Start of Records shown

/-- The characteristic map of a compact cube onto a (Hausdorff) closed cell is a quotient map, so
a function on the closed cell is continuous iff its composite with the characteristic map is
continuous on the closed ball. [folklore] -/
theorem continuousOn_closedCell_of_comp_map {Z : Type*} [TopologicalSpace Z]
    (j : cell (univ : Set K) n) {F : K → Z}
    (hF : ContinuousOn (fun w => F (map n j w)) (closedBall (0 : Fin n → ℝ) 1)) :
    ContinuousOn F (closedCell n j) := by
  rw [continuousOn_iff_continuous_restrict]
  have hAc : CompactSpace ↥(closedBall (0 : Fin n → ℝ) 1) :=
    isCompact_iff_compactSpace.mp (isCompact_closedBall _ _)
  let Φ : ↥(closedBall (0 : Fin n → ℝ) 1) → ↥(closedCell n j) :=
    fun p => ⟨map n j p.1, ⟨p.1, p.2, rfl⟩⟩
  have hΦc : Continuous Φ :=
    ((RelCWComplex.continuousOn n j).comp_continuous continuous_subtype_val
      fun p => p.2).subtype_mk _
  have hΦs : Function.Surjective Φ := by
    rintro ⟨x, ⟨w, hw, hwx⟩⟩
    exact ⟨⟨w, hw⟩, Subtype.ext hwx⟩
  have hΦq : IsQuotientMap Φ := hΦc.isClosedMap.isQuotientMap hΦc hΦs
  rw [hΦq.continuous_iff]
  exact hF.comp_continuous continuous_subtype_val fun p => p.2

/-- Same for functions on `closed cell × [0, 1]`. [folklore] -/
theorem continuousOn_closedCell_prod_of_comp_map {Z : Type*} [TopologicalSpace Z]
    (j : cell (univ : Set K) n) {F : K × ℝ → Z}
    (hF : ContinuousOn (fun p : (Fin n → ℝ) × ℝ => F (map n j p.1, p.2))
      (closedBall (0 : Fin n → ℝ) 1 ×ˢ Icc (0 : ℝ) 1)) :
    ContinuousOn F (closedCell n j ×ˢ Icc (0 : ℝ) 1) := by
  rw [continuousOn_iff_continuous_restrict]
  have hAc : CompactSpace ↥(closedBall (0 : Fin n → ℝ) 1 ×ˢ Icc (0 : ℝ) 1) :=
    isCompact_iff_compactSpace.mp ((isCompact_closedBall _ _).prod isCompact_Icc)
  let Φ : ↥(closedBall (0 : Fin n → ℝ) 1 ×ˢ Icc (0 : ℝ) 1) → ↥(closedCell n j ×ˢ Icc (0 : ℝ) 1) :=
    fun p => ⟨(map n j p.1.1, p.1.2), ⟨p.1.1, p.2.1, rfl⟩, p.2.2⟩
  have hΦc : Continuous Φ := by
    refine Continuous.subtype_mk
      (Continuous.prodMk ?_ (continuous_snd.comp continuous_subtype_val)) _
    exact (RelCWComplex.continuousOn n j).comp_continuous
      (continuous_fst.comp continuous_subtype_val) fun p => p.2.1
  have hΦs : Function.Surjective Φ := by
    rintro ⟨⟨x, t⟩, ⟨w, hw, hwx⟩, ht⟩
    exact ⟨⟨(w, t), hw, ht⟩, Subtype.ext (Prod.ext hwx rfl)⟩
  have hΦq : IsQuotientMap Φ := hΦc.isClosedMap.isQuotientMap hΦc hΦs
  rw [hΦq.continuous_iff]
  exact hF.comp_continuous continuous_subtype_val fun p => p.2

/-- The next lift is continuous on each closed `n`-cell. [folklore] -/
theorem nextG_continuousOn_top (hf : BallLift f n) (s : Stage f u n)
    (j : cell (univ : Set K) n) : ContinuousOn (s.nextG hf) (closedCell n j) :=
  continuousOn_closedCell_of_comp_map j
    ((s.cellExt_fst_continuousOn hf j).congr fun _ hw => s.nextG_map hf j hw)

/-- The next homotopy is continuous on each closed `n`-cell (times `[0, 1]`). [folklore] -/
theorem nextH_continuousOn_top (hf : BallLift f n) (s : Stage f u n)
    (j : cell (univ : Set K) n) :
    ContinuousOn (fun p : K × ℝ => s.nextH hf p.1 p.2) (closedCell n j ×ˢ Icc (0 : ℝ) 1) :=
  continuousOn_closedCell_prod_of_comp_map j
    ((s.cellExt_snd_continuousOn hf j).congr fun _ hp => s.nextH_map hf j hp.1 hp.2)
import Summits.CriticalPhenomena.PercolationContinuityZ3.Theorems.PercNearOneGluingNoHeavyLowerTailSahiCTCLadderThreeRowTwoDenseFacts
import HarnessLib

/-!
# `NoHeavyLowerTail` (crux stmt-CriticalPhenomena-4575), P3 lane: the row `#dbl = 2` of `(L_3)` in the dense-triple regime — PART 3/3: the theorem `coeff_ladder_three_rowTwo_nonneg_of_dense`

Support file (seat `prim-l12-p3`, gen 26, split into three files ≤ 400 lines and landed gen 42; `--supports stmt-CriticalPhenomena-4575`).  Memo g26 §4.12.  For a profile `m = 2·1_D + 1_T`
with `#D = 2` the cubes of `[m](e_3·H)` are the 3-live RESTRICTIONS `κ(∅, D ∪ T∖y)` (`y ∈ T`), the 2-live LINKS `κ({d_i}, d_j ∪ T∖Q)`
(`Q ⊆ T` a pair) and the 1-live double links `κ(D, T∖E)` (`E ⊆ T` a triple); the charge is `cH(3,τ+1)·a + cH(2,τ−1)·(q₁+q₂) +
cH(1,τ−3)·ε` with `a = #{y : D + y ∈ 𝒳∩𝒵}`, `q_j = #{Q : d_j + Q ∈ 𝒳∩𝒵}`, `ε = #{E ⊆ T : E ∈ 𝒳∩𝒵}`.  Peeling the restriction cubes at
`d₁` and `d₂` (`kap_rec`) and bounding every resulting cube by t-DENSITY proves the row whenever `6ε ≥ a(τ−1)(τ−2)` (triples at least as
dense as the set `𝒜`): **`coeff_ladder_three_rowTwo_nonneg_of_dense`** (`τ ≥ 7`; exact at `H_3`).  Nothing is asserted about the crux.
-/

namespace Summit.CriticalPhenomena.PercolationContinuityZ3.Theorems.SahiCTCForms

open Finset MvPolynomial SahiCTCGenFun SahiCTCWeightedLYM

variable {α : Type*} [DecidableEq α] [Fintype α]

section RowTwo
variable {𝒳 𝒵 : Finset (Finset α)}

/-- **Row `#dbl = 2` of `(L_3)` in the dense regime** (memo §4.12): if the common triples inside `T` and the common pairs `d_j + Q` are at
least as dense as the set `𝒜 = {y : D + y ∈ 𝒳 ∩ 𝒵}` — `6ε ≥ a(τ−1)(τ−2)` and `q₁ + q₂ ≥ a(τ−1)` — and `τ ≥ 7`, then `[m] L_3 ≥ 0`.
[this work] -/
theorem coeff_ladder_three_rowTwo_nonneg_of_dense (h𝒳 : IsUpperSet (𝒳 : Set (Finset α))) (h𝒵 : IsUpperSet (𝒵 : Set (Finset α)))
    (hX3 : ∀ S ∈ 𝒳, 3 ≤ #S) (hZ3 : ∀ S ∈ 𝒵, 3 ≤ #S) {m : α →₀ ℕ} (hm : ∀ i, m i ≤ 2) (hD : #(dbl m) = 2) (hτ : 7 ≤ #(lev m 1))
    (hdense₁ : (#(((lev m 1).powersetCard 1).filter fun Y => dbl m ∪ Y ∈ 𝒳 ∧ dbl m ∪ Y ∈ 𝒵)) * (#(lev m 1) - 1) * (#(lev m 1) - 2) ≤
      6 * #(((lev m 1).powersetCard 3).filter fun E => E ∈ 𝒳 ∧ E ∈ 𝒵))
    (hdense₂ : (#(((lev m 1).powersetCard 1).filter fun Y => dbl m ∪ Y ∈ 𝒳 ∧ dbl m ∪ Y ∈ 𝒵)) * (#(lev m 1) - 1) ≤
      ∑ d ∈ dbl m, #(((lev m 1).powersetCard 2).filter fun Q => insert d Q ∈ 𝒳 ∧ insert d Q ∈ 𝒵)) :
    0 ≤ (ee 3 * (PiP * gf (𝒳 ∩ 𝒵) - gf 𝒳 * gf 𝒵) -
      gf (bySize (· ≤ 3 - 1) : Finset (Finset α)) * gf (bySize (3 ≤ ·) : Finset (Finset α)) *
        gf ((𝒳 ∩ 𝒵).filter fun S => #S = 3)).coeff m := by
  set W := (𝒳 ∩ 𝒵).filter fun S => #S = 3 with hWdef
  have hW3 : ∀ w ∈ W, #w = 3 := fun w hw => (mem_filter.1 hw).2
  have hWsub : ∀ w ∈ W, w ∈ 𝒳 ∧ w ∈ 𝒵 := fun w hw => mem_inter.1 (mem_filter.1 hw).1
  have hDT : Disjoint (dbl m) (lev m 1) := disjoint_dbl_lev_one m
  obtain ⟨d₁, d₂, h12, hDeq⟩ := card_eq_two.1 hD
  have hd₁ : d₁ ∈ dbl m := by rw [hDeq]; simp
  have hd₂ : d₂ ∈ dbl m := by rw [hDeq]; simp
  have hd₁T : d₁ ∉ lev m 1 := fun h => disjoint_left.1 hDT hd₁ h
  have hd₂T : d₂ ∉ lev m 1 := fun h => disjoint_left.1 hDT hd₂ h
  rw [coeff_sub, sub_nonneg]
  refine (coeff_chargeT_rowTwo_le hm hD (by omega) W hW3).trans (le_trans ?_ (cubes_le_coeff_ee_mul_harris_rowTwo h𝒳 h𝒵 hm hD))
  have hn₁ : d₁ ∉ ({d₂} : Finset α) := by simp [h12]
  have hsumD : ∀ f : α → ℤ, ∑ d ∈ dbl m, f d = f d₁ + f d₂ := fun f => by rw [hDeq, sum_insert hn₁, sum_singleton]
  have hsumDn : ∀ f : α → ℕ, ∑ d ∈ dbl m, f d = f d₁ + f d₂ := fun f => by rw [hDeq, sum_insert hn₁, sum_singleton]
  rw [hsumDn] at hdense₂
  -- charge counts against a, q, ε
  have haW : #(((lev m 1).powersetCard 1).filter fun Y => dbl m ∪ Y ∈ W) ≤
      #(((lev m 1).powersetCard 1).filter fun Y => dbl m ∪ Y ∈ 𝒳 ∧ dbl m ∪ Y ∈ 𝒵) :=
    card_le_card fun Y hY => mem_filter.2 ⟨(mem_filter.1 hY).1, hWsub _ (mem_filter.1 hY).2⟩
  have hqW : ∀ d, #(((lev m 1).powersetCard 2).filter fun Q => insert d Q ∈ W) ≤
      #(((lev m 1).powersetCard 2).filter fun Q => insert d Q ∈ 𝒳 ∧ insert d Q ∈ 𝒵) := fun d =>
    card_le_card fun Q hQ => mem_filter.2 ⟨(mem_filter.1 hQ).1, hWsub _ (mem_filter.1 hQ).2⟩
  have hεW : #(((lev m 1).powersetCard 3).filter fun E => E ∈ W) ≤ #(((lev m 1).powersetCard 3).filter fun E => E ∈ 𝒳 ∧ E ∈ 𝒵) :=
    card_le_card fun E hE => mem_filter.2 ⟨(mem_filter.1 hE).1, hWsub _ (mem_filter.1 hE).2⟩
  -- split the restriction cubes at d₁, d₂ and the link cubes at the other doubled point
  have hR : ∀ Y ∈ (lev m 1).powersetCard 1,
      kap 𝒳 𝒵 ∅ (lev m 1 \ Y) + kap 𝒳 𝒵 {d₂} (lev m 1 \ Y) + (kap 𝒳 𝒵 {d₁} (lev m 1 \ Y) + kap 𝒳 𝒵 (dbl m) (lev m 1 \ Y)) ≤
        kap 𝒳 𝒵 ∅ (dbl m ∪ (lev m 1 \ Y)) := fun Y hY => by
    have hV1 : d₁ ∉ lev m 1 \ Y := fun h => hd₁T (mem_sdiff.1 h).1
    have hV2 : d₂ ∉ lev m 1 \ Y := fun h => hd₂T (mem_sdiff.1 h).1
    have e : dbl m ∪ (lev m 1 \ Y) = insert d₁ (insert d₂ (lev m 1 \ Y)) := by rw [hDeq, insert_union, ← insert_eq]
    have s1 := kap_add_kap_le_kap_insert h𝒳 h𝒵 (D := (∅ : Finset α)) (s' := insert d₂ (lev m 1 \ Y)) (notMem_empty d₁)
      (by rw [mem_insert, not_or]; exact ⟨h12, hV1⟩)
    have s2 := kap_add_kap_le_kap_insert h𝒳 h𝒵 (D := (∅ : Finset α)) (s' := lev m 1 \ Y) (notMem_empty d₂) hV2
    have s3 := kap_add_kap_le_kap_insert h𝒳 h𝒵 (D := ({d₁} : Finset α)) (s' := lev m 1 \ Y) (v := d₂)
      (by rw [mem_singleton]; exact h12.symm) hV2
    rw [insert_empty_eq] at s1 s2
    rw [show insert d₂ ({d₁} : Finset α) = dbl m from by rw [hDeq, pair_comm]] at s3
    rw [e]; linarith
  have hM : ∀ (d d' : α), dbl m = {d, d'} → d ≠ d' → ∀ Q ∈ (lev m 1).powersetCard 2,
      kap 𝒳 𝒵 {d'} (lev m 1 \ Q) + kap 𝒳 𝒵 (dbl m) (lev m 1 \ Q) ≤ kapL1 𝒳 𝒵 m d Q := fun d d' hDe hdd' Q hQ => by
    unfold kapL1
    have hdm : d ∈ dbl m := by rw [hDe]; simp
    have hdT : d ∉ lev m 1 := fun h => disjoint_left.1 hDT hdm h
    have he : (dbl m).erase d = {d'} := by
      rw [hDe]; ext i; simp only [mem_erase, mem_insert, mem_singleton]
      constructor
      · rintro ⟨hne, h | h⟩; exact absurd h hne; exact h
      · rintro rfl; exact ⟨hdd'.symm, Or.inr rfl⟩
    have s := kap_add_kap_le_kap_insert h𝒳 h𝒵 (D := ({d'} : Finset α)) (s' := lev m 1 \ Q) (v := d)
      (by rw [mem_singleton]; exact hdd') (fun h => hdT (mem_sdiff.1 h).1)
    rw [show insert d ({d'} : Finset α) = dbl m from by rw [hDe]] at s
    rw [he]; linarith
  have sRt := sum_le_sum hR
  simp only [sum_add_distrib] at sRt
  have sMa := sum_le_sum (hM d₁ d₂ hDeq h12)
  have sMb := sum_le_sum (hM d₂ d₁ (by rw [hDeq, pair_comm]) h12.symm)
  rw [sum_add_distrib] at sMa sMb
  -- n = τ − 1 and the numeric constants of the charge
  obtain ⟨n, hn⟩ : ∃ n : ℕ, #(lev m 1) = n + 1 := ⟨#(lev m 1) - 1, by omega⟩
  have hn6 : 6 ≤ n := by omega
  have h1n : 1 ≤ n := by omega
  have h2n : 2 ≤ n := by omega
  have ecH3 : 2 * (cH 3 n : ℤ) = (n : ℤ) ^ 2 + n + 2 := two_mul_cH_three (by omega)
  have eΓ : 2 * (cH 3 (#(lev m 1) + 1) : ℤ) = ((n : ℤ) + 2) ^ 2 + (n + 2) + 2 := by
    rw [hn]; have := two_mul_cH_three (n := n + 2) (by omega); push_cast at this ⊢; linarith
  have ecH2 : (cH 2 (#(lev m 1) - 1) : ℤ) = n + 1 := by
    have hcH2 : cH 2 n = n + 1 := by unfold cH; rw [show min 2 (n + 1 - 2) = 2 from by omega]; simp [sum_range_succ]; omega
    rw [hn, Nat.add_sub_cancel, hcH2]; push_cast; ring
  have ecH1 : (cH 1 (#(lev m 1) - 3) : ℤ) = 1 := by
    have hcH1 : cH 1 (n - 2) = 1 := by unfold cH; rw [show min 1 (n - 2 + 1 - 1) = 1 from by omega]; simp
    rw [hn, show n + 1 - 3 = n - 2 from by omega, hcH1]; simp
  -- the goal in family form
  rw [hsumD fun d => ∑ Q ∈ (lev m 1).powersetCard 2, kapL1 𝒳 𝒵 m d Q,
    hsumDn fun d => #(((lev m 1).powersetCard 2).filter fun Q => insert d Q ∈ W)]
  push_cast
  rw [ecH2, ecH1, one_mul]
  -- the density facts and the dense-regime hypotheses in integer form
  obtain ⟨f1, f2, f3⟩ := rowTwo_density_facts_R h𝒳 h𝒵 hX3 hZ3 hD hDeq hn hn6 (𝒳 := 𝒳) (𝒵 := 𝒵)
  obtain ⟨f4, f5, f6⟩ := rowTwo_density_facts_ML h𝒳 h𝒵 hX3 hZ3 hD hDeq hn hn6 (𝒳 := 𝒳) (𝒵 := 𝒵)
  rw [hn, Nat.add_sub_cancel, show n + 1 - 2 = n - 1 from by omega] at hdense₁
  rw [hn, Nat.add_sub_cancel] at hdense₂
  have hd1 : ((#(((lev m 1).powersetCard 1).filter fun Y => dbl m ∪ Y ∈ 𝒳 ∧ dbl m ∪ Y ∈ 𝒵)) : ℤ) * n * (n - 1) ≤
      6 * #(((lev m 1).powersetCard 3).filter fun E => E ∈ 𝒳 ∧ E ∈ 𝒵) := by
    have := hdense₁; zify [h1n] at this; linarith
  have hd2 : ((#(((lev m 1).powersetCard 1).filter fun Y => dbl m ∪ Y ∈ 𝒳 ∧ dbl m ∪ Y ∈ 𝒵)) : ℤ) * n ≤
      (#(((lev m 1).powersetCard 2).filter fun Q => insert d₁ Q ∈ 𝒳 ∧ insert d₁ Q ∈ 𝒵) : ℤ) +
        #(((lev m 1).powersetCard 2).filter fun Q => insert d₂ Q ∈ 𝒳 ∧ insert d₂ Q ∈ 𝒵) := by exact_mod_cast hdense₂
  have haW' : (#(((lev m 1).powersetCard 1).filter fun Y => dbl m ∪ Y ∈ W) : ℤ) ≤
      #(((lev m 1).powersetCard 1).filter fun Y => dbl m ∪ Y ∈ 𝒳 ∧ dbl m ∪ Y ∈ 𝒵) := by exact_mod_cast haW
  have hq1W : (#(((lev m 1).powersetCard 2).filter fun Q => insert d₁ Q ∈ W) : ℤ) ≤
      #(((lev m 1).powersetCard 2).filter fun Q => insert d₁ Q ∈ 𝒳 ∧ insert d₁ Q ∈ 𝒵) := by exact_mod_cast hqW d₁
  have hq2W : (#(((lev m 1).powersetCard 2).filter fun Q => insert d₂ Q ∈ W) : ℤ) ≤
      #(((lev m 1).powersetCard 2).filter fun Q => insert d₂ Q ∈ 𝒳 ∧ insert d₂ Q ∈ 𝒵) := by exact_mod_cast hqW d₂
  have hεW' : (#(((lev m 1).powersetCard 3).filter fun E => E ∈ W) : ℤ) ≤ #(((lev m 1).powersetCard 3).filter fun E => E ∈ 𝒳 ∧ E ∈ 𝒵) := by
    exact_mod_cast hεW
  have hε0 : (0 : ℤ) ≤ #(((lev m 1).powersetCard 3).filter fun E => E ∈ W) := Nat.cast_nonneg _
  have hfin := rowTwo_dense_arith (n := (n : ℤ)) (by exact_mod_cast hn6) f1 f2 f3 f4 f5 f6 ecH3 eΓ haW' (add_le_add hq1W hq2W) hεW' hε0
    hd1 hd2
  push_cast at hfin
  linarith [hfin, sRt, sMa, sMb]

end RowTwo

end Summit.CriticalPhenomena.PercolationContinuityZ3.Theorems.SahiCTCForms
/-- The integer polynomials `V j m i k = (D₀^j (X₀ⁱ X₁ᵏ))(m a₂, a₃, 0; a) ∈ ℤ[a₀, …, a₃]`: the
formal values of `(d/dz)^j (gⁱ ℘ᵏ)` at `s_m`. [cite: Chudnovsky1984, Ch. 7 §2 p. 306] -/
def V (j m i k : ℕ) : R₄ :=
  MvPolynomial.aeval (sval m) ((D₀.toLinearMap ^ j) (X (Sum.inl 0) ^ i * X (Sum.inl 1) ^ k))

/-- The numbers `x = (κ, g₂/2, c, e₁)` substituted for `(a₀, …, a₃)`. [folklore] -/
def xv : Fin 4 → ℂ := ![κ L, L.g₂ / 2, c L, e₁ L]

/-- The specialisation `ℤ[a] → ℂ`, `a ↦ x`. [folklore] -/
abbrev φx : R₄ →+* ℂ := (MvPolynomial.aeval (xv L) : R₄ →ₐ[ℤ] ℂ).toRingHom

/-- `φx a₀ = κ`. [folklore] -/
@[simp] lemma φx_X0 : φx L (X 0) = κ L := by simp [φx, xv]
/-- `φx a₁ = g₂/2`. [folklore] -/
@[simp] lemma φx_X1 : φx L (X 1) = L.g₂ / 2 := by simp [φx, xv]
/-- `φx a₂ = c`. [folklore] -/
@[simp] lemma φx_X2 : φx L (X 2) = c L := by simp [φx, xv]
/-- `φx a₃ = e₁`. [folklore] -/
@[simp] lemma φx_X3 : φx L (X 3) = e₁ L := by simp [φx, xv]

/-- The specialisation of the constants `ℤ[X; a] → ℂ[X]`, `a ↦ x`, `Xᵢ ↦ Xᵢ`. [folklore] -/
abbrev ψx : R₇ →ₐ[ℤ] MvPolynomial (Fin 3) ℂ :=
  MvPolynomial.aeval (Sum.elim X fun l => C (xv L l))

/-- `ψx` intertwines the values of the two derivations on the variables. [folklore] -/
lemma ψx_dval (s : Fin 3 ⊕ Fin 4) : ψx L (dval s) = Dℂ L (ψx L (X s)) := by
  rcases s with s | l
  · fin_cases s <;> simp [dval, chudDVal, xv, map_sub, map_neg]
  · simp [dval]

End of Records shown

Search the material for lines holding the word "import", then say how many there are and nothing more.

Exercise solution – 2